Core-periphery structures can appear in many different contexts. In international trade networks, a small number of wealthy, industrialised countries form a densely interconnected core, while developing nations at the periphery trade primarily with core countries but rarely with each other. In scientific collaboration networks, a core of highly productive researchers co-author with many others and with each other, while peripheral researchers have fewer and more localised collaborations. The concept was originally formalised by Borgatti and Everett (2000), who proposed a discrete core-periphery model.
The idea of the model is that nodes either belong to the core, or the periphery. The membership of nodes is derived by optimizing the correlation between the observed adjacency matrix and an idealized adjacency matrix as shown in Figure 5.12 (right).
Several such optimization techniques are implemented in the function core_periphery() of the netUtils package.
To illustrate the function, we use the core_graph from the networkdata package, a small network with a perfect core-periphery structure.
data("core_graph")Figure 5.13 shows the graph together with its adjacency matrix.
Using the core_periphery() function, we try to recover the core-periphery structure of this graph.
cp <- core_periphery(core_graph)
cp$vec
[1] 1 1 1 1 1 1 1 1 1 1 1 1 1 1 1 1 1 1 1 1 0 0 0 0 0 0 0 0 0 0 0 0 0 0 0 0 0
[38] 0 0 0 0 0 0 0 0 0 0 0 0 0 0 0 0 0 0 0 0 0 0 0 0 0 0 0 0 0 0 0 0 0 0 0 0 0
[75] 0 0 0 0 0 0 0 0 0 0 0 0 0 0 0 0 0 0 0 0 0 0 0 0 0 0
$corr
[1] 1
The function returns a list with two entries. The first, vec, returns the membership of nodes. It is one if a node is in the core and zero if not. The second entry corr represents the correlation of the adjacency matrix with the ideal adjacency matrix derived from the vec memberships. In this case, the correlation is one meaning that we have discovered a perfect core-periphery structure.

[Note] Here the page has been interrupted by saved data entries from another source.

import Summits.RiemannHypothesis.RiemannHypothesis.Theorems.PfPersistenceRatioIsolation
import HarnessLib

/-!
# PF persistence — the ratio binders REDUCED: the pattern cap is the in-tree form bound `|vᵀΘ_q v| ≤ vᵀv`, so
dial isolation in the `∀`-window gauge-ratio class needs only a LOW PLANE of `ζ` and ONE LOW VECTOR with a pattern
floor (pub-rhpf barrier-prover gen 5, file 3; CASE-DAG leaf G1.21b / §6 PINCER `(Z)`-cell)

**HONEST FRAMING. This is a long-odds MECHANISM / RIGIDITY campaign; no RH claims.** RH-free linear algebra and
dial-space bookkeeping; `ζ`'s Weil positivity is never assumed or concluded. The reduced binders are HYPOTHESES.

## What is proved

Files 1–2 (`PfPersistenceRatioRejection` 1e789d75d549, `PfPersistenceRatioIsolation` 9040a7eb0ec6) reject dials
from three per-window binders: a low plane of `ζ` (height `η₂`), a CAP `C` of the `q`-pattern on that plane, and a
low vector with a pattern FLOOR `ρ`. The cap is not a binder: by the cell's guarded form bound
`primePattern_form_abs_le` (`|vᵀΘ_q v| ≤ vᵀv` at every genuine window reaching `q`, fake-4 / GalerkinDownCone,
RH-free and window-uniform) one may always take `C = 1`. Hence:

* §1 `dial_not_mem_gaugeRatioAt_light` / `…_neg_light` — ONE WINDOW: a plane of `ζ`-height `≤ η₂` (`η₂ ≥ 0`) and a
  vector `v₀` of `ζ`-height `≤ η` with pattern value `≥ ρ` (resp. `≤ −ρ`) reject every up- (resp. down-) dial
  amplitude `|t|` with `τη₂ + η(1 − τ) < |t|·(ρ(1 − τ) − τ)`.
* §2 `ClusterBindersLight q W ρ` / `ClusterBindersNegLight q W ρ` — the REDUCED packages along a window sequence
  (every `W n` reaches `q`; for every `δ > 0` some `W n` carries a `δ`-low plane of `ζ` and a `δ`-low vector with
  pattern value `≥ ρ`, resp. `≤ −ρ`), and `ClusterBindersLight.toClusterBinders : … → ClusterBinders q W ρ 1`
  (resp. `…Neg…`).
* §2 `upDial_not_mem_gaugeRatioClass_light`, `downDial_not_mem_gaugeRatioClass_light`,
  `dial_mem_gaugeRatioClass_imp_trivial_light` — DIAL ISOLATION from the reduced binders for every ratio
  `0 ≤ τ < 1` with `τ(1 + ρ) < ρ` (i.e. `τ < ρ/(1 + ρ)`; since `ρ ≤ 1` by the same form bound this covers `τ < 1/2`
  at best — for larger `τ` the true compression cap of files 1–2 is needed).

What remains TYPED for the `(Z)`-cell's dial door is therefore exactly: (B2) `ζ` has planes of arbitrarily small
height along the far windows (its even 2-cluster; DATA PF-N2), and (Bρ) some arbitrarily low vector keeps pattern
value `≥ ρ > 0` (resp. `≤ −ρ`) at lag `log q` (DATA PF-C7 / the `DialReady`-type pattern margin); nothing else.

References: the cell files cited by name; R. Courant, D. Hilbert, Methods of Mathematical Physics I, §I.4.
-/

set_option linter.dupNamespace false

noncomputable section

open Real Set Matrix

namespace Summit.RiemannHypothesis.RiemannHypothesis.Theorems.PfPersistence

/-! ## §1 One window: the cap is free -/

/-- PROVED (the cap is free): on any vectors, `−vᵀΘ_q v ≤ 1 · vᵀv` and `vᵀΘ_q v ≤ 1 · vᵀv` at a genuine window
reaching `q` (`primePattern_form_abs_le`). [folklore] -/
theorem primePattern_form_neg_le {q : ℕ} {win : Window} (hq : q ∈ primeRange (2 * win.a))
    (v : Fin (win.N + 1) → ℝ) : -(v ⬝ᵥ (primePattern q win *ᵥ v)) ≤ 1 * (v ⬝ᵥ v) := by
  have := primePattern_form_abs_le win.ha hq v
  rw [abs_le] at this
  linarith [this.1]

/-- PROVED (the cap is free, other sign). [folklore] -/
theorem primePattern_form_le {q : ℕ} {win : Window} (hq : q ∈ primeRange (2 * win.a))
    (v : Fin (win.N + 1) → ℝ) : v ⬝ᵥ (primePattern q win *ᵥ v) ≤ 1 * (v ⬝ᵥ v) := by
  have := primePattern_form_abs_le win.ha hq v
  rw [abs_le] at this
  linarith [this.2]

/-- **PROVED — UP-DIAL REJECTION FROM THE REDUCED BINDERS (one window).** A plane `{x, y}` (nonzero, orthogonal)
of `ζ`-height `≤ η₂`, `η₂ ≥ 0`, and a vector `v₀ ≠ 0` of `ζ`-height `≤ η` with pattern value `≥ ρ·v₀ᵀv₀`: every
dial with `t = 2(K − 1)w(q) > 0` and `τη₂ + η(1 − τ) < t·(ρ(1 − τ) − τ)` (`0 ≤ τ < 1`) is NOT in the gauge-ratio
conjunct at the window. [folklore] -/
theorem dial_not_mem_gaugeRatioAt_light {q : ℕ} {win : Window} (hq : q ∈ primeRange (2 * win.a))
    {x y : Fin (win.N + 1) → ℝ} (hx : x ≠ 0) (hy : y ≠ 0) (hxy : y ⬝ᵥ x = 0) {η₂ : ℝ} (hη₂ : 0 ≤ η₂)
    (hZ : ∀ α β : ℝ, (α • x + β • y) ⬝ᵥ (zetaDatum win *ᵥ (α • x + β • y))
      ≤ η₂ * ((α • x + β • y) ⬝ᵥ (α • x + β • y)))
    {v₀ : Fin (win.N + 1) → ℝ} (hv₀ : v₀ ≠ 0) {η ρ : ℝ}
    (hZv : v₀ ⬝ᵥ (zetaDatum win *ᵥ v₀) ≤ η * (v₀ ⬝ᵥ v₀))
    (hρ : ρ * (v₀ ⬝ᵥ v₀) ≤ v₀ ⬝ᵥ (primePattern q win *ᵥ v₀))
    {τ : ℝ} (hτ0 : 0 ≤ τ) (hτ : τ < 1) {K : ℝ} (ht : 0 < 2 * (K - 1) * zetaWeights q)
    (hamp : τ * η₂ + η * (1 - τ) < 2 * (K - 1) * zetaWeights q * (ρ * (1 - τ) - τ)) :
    datumOf (dial q K zetaWeights) ∉ gaugeRatioAt τ win :=
  dial_not_mem_gaugeRatioAt_of_amplitude hq hx hy hxy hη₂ zero_le_one hZ
    (fun α β => primePattern_form_neg_le hq _) hv₀ hZv hρ hτ0 hτ ht (by simpa using hamp)

/-- **PROVED — DOWN-DIAL REJECTION FROM THE REDUCED BINDERS (one window):** pattern value `≤ −ρ·v₀ᵀv₀` on the
low vector; every `t = 2(K − 1)w(q) < 0` with `τη₂ + η(1 − τ) < (−t)·(ρ(1 − τ) − τ)` is rejected. [folklore] -/
theorem dial_not_mem_gaugeRatioAt_neg_light {q : ℕ} {win : Window} (hq : q ∈ primeRange (2 * win.a))
    {x y : Fin (win.N + 1) → ℝ} (hx : x ≠ 0) (hy : y ≠ 0) (hxy : y ⬝ᵥ x = 0) {η₂ : ℝ} (hη₂ : 0 ≤ η₂)
    (hZ : ∀ α β : ℝ, (α • x + β • y) ⬝ᵥ (zetaDatum win *ᵥ (α • x + β • y))
      ≤ η₂ * ((α • x + β • y) ⬝ᵥ (α • x + β • y)))
    {v₀ : Fin (win.N + 1) → ℝ} (hv₀ : v₀ ≠ 0) {η ρ : ℝ}
    (hZv : v₀ ⬝ᵥ (zetaDatum win *ᵥ v₀) ≤ η * (v₀ ⬝ᵥ v₀))
    (hρ : v₀ ⬝ᵥ (primePattern q win *ᵥ v₀) ≤ -ρ * (v₀ ⬝ᵥ v₀))
    {τ : ℝ} (hτ0 : 0 ≤ τ) (hτ : τ < 1) {K : ℝ} (ht : 2 * (K - 1) * zetaWeights q < 0)
    (hamp : τ * η₂ + η * (1 - τ) < -(2 * (K - 1) * zetaWeights q) * (ρ * (1 - τ) - τ)) :
    datumOf (dial q K zetaWeights) ∉ gaugeRatioAt τ win :=
  dial_not_mem_gaugeRatioAt_of_amplitude_neg hq hx hy hxy hη₂ zero_le_one hZ
    (fun α β => primePattern_form_le hq _) hv₀ hZv hρ hτ0 hτ ht (by simpa using hamp)

/-! ## §2 The reduced packages along a window sequence; isolation for `τ < ρ/(1 + ρ)` -/

/-- the REDUCED UP-DIAL BINDERS along `W : ℕ → Window` at `q` with pattern floor `ρ` (TYPED hypothesis package):
every `W n` reaches `q`; for every `δ > 0` some `W n` carries a plane `{x, y}` of `ζ`-height `≤ δ` and a vector
`v₀ ≠ 0` of `ζ`-height `≤ δ` with pattern value `≥ ρ`. (B2 + Bρ of the docstring; no cap.) [folklore] -/
structure ClusterBindersLight (q : ℕ) (W : ℕ → Window) (ρ : ℝ) : Prop where
  reaches : ∀ n, q ∈ primeRange (2 * (W n).a)
  small : ∀ δ : ℝ, 0 < δ → ∃ (n : ℕ) (x y v₀ : Fin ((W n).N + 1) → ℝ), x ≠ 0 ∧ y ≠ 0 ∧ y ⬝ᵥ x = 0 ∧ v₀ ≠ 0 ∧
    (∀ α β : ℝ, (α • x + β • y) ⬝ᵥ (zetaDatum (W n) *ᵥ (α • x + β • y))
      ≤ δ * ((α • x + β • y) ⬝ᵥ (α • x + β • y))) ∧
    v₀ ⬝ᵥ (zetaDatum (W n) *ᵥ v₀) ≤ δ * (v₀ ⬝ᵥ v₀) ∧
    ρ * (v₀ ⬝ᵥ v₀) ≤ v₀ ⬝ᵥ (primePattern q (W n) *ᵥ v₀)

/-- the REDUCED DOWN-DIAL BINDERS (pattern value `≤ −ρ` on the low vector). [folklore] -/
structure ClusterBindersNegLight (q : ℕ) (W : ℕ → Window) (ρ : ℝ) : Prop where
  reaches : ∀ n, q ∈ primeRange (2 * (W n).a)
  small : ∀ δ : ℝ, 0 < δ → ∃ (n : ℕ) (x y v₀ : Fin ((W n).N + 1) → ℝ), x ≠ 0 ∧ y ≠ 0 ∧ y ⬝ᵥ x = 0 ∧ v₀ ≠ 0 ∧
    (∀ α β : ℝ, (α • x + β • y) ⬝ᵥ (zetaDatum (W n) *ᵥ (α • x + β • y))
      ≤ δ * ((α • x + β • y) ⬝ᵥ (α • x + β • y))) ∧
    v₀ ⬝ᵥ (zetaDatum (W n) *ᵥ v₀) ≤ δ * (v₀ ⬝ᵥ v₀) ∧
    v₀ ⬝ᵥ (primePattern q (W n) *ᵥ v₀) ≤ -ρ * (v₀ ⬝ᵥ v₀)

/-- **PROVED — THE CAP IS FREE:** the reduced package is the full package with `C = 1`. [folklore] -/
theorem ClusterBindersLight.toClusterBinders {q : ℕ} {W : ℕ → Window} {ρ : ℝ} (h : ClusterBindersLight q W ρ) :
    ClusterBinders q W ρ 1 where
  reaches := h.reaches
  cap_nonneg := zero_le_one
  small := fun δ hδ => by
    obtain ⟨n, x, y, v₀, hx, hy, hxy, hv₀, hZ, hZv, hρ⟩ := h.small δ hδ
    exact ⟨n, x, y, v₀, hx, hy, hxy, hv₀, hZ, fun α β => primePattern_form_neg_le (h.reaches n) _, hZv, hρ⟩

/-- **PROVED — THE CAP IS FREE (down-dials).** [folklore] -/
theorem ClusterBindersNegLight.toClusterBindersNeg {q : ℕ} {W : ℕ → Window} {ρ : ℝ}
    (h : ClusterBindersNegLight q W ρ) : ClusterBindersNeg q W ρ 1 where
  reaches := h.reaches
  cap_nonneg := zero_le_one
  small := fun δ hδ => by
    obtain ⟨n, x, y, v₀, hx, hy, hxy, hv₀, hZ, hZv, hρ⟩ := h.small δ hδ
    exact ⟨n, x, y, v₀, hx, hy, hxy, hv₀, hZ, fun α β => primePattern_form_le (h.reaches n) _, hZv, hρ⟩

/-- **PROVED — DIAL ISOLATION FROM THE REDUCED BINDERS (up-dials):** under `ClusterBindersLight q W ρ`, for every
`0 ≤ τ < 1` with `τ(1 + ρ) < ρ`, NO up-dial of `ζ` at `q` of any amplitude `t = 2(K − 1)w(q) > 0` lies in
`GaugeRatioClass τ`. [folklore] -/
theorem upDial_not_mem_gaugeRatioClass_light {q : ℕ} {W : ℕ → Window} {ρ : ℝ} (hB : ClusterBindersLight q W ρ)
    {τ : ℝ} (hτ0 : 0 ≤ τ) (hτ : τ < 1) (hτρ : τ * (1 + ρ) < ρ) {K : ℝ} (ht : 0 < 2 * (K - 1) * zetaWeights q) :
    datumOf (dial q K zetaWeights) ∉ GaugeRatioClass τ :=
  upDial_not_mem_gaugeRatioClass hB.toClusterBinders hτ0 hτ (by linarith) ht

/-- **PROVED — DIAL ISOLATION FROM THE REDUCED BINDERS (down-dials).** [folklore] -/
theorem downDial_not_mem_gaugeRatioClass_light {q : ℕ} {W : ℕ → Window} {ρ : ℝ}
    (hB : ClusterBindersNegLight q W ρ) {τ : ℝ} (hτ0 : 0 ≤ τ) (hτ : τ < 1) (hτρ : τ * (1 + ρ) < ρ) {K : ℝ}
    (ht : 2 * (K - 1) * zetaWeights q < 0) : datumOf (dial q K zetaWeights) ∉ GaugeRatioClass τ :=
  downDial_not_mem_gaugeRatioClass hB.toClusterBindersNeg hτ0 hτ (by linarith) ht

/-- **PROVED — BOTH SIGNS, REDUCED BINDERS: the only `q`-dial of `ζ` that can lie in `GaugeRatioClass τ`
(`0 ≤ τ < 1`, `τ(1 + ρ) < ρ`, `τ(1 + ρ′) < ρ′`) is the trivial one,** `(K − 1)w(q) = 0`. What the `(Z)`-cell's
dial door needs beyond the kernel is exactly (B2) low planes of `ζ` along far windows and (Bρ) a pattern floor
on a low vector — per-window DATA, not claimed. [folklore] -/
theorem dial_mem_gaugeRatioClass_imp_trivial_light {q : ℕ} {W : ℕ → Window} {ρ ρ' : ℝ}
    (hB : ClusterBindersLight q W ρ) (hB' : ClusterBindersNegLight q W ρ') {τ : ℝ} (hτ0 : 0 ≤ τ) (hτ : τ < 1)
    (hτρ : τ * (1 + ρ) < ρ) (hτρ' : τ * (1 + ρ') < ρ') {K : ℝ}
    (hmem : datumOf (dial q K zetaWeights) ∈ GaugeRatioClass τ) : (K - 1) * zetaWeights q = 0 := by
  by_contra h
  rcases lt_or_gt_of_ne h with hlt | hgt
  · exact downDial_not_mem_gaugeRatioClass_light hB' hτ0 hτ hτρ' (K := K) (by linarith) hmem
  · exact upDial_not_mem_gaugeRatioClass_light hB hτ0 hτ hτρ (K := K) (by linarith) hmem

/-- PROVED (range of the reduced statement): a pattern floor is at most `1` (`ρ·v₀ᵀv₀ ≤ v₀ᵀΘ_q v₀ ≤ v₀ᵀv₀`), so
`τ(1 + ρ) < ρ` forces `τ < 1/2`; ratios `τ ∈ [1/2, 1)` need the true compression cap of files 1–2. [folklore] -/
theorem patternFloor_le_one {q : ℕ} {win : Window} (hq : q ∈ primeRange (2 * win.a)) {v₀ : Fin (win.N + 1) → ℝ}
    (hv₀ : v₀ ≠ 0) {ρ : ℝ} (hρ : ρ * (v₀ ⬝ᵥ v₀) ≤ v₀ ⬝ᵥ (primePattern q win *ᵥ v₀)) : ρ ≤ 1 := by
  have h1 := primePattern_form_le hq v₀
  have hvv : 0 < v₀ ⬝ᵥ v₀ := dotProduct_self_pos_of_ne_zero hv₀
  nlinarith

end Summit.RiemannHypothesis.RiemannHypothesis.Theorems.PfPersistence

end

The function also has an argument which allows to use different optimization techniques to find core-periphery structures (the problem of finding the optimal solution is computationally too complex). To illustrate this on a real-world network, we use the US domestic flights network from the networkdata package. This network connects 276 airports based on scheduled flights and is a natural candidate for core-periphery analysis: major hub airports (Atlanta, Denver, Dallas-Fort Worth, etc.) serve as a densely interconnected core, while smaller regional airports on the periphery connect primarily to these hubs.
data("us_flights")
cp_dc <- core_periphery(us_flights, method = "rk1_dc")
cp_dc$corr[1] 0.8092107
sum(cp_dc$vec)[1] 45
The rank-one approximation via degrees (rk1_dc) identifies 45 core airports with a correlation of 0.81. This is a strong sign that the structure of the US airline system follows a core-periphery pattern. We can compare the three available optimization methods.
cp_ec <- core_periphery(us_flights, method = "rk1_ec")
cp_ga <- core_periphery(us_flights, method = "GA", iter = 2500)
c(rk1_dc = cp_dc$corr, rk1_ec = cp_ec$corr, GA = cp_ga$corr) rk1_dc rk1_ec GA
0.8092107 0.8097646 0.8102048
Similar as rk1_dc, rk1_ec is a rank-one matrix approximation methods which infers an idealized structure from the eigenvectors of the adjacency matrix instead of the degrees. These methods are extremely fast but might result in a lower quality of the result compared to GA which runs a genetic algorithm to search for the optimal solution. In our case, however, the genetic algorithm does not seem to find a much better solution than the rank-one approximations, which is a good sign that the fast methods are sufficient for the US domestic flights network.